The records Block Start

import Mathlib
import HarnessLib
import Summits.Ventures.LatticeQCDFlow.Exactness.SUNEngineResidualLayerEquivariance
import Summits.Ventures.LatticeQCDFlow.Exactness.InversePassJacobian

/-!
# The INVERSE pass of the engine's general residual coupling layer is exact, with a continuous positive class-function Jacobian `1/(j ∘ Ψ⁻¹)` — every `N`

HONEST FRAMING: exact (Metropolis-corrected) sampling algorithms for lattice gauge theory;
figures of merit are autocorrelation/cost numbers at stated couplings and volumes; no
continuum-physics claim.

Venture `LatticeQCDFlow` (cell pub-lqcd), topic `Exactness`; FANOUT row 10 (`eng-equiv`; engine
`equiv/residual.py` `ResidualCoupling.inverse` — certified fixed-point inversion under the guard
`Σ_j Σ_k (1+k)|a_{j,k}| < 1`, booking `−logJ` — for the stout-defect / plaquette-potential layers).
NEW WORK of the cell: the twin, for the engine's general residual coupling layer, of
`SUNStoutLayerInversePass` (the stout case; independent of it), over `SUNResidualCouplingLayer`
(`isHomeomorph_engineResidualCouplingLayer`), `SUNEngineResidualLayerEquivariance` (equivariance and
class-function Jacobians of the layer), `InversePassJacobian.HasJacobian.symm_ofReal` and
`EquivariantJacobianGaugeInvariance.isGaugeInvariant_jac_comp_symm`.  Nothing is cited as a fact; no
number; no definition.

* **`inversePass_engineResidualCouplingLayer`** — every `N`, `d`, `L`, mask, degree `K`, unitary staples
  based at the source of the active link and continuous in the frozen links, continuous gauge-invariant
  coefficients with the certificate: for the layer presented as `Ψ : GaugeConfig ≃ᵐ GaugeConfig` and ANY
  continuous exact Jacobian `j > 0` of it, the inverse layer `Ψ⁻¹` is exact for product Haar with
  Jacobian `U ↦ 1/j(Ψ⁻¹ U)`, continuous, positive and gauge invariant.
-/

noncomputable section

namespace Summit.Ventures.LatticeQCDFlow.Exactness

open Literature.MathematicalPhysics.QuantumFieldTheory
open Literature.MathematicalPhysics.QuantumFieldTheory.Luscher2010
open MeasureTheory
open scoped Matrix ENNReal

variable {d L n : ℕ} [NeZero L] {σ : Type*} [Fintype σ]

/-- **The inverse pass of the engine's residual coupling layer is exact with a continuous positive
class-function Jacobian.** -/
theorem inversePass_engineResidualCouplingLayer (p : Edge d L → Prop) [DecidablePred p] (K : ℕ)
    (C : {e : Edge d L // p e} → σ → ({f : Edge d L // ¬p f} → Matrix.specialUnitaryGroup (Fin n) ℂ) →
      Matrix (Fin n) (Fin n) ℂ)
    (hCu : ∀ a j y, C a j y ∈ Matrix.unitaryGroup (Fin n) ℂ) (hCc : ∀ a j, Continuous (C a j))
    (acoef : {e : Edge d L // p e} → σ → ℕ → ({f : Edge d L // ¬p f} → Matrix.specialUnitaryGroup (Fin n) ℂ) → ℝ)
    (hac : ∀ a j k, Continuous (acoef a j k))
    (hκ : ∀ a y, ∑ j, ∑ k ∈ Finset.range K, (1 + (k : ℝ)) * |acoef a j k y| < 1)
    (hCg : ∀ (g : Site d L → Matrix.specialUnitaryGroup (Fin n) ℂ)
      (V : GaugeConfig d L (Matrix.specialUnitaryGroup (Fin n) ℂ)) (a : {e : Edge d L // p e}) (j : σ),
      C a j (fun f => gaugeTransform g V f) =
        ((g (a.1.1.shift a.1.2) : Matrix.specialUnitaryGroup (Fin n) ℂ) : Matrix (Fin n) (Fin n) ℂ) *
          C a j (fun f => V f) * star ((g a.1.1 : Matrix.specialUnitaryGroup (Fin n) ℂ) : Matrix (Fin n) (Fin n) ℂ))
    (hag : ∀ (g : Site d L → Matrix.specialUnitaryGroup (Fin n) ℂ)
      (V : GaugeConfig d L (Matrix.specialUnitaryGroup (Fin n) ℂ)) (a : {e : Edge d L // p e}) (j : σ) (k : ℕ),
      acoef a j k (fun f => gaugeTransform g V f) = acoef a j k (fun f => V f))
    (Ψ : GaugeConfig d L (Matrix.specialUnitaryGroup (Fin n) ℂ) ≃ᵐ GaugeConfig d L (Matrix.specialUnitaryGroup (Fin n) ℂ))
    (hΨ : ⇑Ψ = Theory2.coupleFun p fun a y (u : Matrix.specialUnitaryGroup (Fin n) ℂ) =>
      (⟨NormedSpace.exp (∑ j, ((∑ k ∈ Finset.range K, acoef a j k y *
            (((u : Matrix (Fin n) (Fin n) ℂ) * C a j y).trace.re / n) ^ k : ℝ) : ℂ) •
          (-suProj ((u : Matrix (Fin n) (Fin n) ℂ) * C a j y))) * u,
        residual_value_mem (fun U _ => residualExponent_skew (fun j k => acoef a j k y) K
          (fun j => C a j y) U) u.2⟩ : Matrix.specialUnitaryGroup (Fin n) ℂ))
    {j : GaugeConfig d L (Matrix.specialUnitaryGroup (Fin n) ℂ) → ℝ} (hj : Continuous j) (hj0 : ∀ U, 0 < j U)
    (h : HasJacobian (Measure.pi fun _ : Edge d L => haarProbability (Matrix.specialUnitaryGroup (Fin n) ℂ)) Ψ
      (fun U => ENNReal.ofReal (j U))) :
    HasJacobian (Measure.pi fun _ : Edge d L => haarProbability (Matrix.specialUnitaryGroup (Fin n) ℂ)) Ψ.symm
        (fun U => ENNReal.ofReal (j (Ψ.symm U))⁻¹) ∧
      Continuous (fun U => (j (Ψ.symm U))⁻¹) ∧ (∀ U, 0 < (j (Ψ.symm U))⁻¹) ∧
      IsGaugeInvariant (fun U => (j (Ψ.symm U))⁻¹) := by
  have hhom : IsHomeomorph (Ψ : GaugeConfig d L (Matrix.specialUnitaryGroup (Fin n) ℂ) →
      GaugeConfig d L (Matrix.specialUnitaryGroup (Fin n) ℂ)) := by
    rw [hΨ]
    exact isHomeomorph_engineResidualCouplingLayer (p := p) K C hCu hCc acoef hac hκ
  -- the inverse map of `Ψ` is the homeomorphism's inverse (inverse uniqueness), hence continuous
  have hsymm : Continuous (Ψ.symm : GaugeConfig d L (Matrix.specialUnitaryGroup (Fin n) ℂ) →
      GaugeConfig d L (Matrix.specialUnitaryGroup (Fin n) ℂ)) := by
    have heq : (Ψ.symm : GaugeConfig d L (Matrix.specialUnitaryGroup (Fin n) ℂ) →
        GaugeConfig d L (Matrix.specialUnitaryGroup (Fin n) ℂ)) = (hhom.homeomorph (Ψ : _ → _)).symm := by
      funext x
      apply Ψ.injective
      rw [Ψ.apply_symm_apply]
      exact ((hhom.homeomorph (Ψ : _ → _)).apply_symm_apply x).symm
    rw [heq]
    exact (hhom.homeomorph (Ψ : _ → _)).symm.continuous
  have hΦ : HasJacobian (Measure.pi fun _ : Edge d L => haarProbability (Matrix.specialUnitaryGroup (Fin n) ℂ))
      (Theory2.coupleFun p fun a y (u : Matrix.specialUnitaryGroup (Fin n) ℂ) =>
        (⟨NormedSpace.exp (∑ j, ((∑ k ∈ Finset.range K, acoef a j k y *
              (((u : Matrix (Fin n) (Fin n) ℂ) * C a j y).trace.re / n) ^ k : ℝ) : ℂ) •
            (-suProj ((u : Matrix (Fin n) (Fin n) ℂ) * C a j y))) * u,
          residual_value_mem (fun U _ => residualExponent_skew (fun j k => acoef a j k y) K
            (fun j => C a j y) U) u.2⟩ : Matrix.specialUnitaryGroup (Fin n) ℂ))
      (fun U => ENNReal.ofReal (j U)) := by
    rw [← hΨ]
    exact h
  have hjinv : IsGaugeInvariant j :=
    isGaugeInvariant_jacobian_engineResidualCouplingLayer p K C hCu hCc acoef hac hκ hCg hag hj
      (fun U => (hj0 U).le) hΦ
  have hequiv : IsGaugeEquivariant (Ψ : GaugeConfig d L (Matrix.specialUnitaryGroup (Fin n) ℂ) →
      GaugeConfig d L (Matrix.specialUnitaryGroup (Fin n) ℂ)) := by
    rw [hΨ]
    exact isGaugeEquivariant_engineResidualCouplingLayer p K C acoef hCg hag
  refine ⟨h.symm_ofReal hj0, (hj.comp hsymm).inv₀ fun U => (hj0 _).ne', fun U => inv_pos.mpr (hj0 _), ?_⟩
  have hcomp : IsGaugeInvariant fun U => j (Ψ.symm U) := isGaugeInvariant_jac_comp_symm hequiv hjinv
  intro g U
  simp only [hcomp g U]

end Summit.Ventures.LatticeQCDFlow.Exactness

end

The records Block End

Work instruction ▸
Could you give again exactly the lines from the line containing "have hcomp : IsGaugeInvariant" through the final line of the data above, and no others?

Exercise result ▸
  have hcomp : IsGaugeInvariant fun U => j (Ψ.symm U) := isGaugeInvariant_jac_comp_symm hequiv hjinv
  intro g U
  simp only [hcomp g U]

end Summit.Ventures.LatticeQCDFlow.Exactness

end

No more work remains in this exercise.